Return, from the listing below, each line where the word "htord" appears.

[PROVIDED DATA]
────

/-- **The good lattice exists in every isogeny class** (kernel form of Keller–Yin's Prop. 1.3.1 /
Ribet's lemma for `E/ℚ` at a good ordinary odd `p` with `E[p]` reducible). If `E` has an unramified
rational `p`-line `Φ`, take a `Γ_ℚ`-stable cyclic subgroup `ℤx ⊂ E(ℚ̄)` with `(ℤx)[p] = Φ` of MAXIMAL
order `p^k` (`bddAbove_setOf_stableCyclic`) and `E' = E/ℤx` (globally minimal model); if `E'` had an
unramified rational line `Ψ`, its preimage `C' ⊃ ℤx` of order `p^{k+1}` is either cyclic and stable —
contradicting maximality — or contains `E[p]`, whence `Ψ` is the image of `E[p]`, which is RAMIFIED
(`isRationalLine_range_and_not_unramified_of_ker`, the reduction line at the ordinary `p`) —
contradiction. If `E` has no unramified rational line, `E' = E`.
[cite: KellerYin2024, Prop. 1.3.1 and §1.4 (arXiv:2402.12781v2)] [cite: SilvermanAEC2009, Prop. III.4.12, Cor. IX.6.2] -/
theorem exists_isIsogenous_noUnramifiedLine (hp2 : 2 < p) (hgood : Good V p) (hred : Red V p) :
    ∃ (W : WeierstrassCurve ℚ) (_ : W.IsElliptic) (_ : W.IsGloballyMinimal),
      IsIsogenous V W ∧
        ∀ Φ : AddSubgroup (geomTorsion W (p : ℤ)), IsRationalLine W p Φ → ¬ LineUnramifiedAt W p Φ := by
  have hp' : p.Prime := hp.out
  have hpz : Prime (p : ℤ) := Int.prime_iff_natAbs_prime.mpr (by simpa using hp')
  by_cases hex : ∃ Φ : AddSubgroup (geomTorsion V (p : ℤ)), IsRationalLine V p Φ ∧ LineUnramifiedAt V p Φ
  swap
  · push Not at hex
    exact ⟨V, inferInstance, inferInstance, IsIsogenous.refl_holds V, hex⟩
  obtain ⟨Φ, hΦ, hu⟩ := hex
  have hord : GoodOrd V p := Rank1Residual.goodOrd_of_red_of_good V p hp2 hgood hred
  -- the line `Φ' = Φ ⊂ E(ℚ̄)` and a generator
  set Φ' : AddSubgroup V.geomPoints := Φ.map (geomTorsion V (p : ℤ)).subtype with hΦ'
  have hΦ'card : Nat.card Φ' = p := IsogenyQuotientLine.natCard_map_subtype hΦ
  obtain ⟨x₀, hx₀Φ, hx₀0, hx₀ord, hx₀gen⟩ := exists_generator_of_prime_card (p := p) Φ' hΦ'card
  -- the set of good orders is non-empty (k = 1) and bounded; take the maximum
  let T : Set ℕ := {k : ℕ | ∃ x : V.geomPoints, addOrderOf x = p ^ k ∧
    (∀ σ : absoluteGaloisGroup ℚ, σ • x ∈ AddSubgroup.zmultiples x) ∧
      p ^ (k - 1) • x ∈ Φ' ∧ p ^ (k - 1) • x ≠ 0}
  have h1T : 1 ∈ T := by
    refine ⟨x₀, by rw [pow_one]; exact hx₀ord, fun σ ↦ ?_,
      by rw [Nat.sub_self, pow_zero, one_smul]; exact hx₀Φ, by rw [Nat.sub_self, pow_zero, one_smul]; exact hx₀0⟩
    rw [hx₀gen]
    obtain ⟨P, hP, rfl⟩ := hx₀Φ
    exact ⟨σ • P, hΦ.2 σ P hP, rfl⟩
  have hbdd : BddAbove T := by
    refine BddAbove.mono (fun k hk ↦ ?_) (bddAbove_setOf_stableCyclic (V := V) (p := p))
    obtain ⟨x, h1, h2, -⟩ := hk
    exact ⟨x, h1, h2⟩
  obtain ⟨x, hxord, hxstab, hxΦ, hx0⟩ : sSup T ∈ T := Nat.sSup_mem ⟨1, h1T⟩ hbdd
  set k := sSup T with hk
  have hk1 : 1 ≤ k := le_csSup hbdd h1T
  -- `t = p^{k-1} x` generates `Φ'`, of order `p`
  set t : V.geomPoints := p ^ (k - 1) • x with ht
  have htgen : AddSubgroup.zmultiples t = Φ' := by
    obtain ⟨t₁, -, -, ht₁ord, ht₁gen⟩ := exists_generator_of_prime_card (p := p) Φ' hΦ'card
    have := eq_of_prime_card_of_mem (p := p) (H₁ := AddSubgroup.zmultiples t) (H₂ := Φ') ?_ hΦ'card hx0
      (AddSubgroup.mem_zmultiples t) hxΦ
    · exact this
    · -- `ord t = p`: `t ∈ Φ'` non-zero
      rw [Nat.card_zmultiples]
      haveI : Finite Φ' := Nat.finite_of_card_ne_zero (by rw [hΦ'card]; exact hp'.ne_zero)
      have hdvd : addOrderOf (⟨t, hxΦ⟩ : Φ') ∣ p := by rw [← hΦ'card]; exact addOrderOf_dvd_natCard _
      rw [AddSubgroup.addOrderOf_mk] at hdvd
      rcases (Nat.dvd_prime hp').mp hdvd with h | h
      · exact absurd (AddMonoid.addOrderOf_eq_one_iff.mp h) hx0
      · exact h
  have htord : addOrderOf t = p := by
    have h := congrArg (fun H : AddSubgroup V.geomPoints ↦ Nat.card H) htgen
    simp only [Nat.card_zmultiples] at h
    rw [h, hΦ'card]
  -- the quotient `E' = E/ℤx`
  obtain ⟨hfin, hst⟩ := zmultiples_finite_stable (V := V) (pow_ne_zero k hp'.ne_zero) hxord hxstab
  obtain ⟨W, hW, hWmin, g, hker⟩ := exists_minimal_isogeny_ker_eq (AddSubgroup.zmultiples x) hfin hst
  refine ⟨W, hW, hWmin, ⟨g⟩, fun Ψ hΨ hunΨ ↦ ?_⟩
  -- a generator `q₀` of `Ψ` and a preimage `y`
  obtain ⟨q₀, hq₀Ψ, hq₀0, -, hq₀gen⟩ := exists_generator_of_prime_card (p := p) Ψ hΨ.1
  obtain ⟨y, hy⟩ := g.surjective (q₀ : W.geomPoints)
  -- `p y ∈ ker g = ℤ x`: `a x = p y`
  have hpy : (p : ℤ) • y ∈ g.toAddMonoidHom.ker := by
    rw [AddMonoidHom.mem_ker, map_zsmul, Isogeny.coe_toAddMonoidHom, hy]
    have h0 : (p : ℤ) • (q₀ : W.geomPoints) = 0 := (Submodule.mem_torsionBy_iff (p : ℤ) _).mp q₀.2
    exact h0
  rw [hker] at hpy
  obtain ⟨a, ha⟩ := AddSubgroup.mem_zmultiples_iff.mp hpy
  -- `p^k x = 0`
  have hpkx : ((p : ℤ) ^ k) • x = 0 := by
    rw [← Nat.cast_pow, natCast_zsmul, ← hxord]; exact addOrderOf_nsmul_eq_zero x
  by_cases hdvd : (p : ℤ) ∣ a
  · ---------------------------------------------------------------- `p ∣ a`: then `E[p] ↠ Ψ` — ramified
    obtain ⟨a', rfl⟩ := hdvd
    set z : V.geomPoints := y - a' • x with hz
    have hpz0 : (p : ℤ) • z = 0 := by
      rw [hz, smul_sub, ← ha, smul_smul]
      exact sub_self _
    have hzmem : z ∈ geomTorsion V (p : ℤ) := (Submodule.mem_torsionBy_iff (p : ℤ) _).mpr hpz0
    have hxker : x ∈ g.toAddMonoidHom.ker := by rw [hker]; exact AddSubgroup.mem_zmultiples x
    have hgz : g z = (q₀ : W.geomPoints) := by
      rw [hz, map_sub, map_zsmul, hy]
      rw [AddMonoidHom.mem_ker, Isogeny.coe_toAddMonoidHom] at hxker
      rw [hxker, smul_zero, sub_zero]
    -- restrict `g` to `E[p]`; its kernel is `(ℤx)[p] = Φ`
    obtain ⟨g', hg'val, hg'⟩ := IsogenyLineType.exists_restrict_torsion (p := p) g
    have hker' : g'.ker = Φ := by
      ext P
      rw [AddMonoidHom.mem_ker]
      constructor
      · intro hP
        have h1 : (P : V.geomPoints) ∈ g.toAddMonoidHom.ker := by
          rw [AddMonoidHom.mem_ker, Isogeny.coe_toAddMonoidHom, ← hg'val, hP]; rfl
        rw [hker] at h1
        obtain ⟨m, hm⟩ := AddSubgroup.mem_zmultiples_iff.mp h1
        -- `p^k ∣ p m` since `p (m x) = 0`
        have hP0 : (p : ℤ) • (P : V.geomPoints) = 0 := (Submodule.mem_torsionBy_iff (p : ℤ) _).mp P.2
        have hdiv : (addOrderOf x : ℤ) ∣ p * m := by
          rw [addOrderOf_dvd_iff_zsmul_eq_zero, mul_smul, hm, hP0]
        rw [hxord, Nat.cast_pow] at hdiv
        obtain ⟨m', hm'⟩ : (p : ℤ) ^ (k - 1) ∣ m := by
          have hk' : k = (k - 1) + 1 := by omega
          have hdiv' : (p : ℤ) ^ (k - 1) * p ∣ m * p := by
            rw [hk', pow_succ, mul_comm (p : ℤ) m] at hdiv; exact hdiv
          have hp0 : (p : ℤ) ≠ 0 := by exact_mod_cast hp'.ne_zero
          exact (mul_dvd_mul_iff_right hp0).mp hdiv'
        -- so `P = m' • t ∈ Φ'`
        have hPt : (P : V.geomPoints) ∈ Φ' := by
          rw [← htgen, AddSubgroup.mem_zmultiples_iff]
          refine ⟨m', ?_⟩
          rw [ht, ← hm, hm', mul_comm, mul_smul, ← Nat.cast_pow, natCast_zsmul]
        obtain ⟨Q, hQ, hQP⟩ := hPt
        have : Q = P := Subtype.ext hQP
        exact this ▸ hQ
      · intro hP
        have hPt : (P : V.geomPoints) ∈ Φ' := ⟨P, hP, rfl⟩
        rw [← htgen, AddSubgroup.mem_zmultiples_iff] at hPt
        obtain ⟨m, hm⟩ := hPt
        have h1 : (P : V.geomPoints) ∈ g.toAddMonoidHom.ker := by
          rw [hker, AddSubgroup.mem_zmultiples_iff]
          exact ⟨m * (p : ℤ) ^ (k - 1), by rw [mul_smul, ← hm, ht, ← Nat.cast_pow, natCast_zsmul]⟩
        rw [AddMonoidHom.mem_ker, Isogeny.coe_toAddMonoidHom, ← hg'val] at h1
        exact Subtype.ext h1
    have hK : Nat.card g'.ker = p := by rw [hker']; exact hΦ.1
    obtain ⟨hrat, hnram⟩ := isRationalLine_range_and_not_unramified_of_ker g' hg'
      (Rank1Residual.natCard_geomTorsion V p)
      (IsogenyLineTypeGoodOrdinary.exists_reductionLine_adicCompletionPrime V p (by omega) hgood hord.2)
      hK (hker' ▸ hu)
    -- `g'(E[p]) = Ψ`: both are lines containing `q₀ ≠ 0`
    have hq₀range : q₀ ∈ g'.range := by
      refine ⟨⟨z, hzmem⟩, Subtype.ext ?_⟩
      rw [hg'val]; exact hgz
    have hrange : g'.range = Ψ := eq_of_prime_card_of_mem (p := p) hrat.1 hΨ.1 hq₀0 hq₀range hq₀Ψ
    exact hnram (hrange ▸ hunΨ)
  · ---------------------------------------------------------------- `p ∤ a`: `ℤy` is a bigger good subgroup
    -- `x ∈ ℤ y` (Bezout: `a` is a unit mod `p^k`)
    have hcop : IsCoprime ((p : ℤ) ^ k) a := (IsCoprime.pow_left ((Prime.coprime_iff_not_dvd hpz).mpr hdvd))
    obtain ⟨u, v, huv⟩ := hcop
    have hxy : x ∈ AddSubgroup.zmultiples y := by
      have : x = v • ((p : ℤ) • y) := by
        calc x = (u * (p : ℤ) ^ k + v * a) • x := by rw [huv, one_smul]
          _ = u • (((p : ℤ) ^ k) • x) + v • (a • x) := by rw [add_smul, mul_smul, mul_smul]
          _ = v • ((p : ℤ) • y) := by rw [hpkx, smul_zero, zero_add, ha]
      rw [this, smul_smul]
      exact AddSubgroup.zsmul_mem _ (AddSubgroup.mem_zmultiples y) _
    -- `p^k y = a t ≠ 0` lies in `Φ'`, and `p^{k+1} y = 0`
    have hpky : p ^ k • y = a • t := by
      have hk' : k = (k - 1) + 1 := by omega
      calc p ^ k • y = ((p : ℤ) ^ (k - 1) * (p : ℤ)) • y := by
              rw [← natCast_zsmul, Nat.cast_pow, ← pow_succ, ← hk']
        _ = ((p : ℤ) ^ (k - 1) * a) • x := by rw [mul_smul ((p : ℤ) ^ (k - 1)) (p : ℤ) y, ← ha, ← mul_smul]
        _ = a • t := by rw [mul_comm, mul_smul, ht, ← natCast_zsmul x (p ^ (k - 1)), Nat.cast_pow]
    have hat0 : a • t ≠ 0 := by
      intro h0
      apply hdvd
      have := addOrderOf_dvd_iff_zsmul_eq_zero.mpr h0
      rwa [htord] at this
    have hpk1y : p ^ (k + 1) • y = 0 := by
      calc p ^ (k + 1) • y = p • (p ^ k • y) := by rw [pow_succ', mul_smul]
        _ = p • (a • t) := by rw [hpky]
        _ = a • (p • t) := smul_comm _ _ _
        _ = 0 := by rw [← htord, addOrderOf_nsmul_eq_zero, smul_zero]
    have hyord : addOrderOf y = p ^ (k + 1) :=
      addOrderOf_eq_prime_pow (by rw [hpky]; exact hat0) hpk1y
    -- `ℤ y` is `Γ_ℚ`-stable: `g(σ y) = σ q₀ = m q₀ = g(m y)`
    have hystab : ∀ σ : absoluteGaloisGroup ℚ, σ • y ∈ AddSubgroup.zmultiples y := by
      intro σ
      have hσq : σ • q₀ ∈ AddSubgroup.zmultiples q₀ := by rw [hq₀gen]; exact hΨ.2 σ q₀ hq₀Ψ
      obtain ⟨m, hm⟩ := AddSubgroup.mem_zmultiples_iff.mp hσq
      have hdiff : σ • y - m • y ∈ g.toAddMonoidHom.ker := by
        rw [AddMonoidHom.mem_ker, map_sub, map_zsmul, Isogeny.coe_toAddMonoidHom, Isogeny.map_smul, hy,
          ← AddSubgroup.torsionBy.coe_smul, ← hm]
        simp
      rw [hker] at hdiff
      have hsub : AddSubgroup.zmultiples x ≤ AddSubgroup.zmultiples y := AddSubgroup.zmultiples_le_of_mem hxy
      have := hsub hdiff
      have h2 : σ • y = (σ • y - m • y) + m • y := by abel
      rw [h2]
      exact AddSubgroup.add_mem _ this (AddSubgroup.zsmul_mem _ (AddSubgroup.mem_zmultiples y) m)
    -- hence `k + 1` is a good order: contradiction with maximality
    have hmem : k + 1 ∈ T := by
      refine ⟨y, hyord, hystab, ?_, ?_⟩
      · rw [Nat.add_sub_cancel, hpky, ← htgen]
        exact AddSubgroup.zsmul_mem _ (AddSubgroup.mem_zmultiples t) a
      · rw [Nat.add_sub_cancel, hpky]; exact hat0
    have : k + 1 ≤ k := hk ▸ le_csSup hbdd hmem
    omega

────

[EXERCISE OUTPUT]
  have htord : addOrderOf t = p := by
      rwa [htord] at this
        _ = 0 := by rw [← htord, addOrderOf_nsmul_eq_zero, smul_zero]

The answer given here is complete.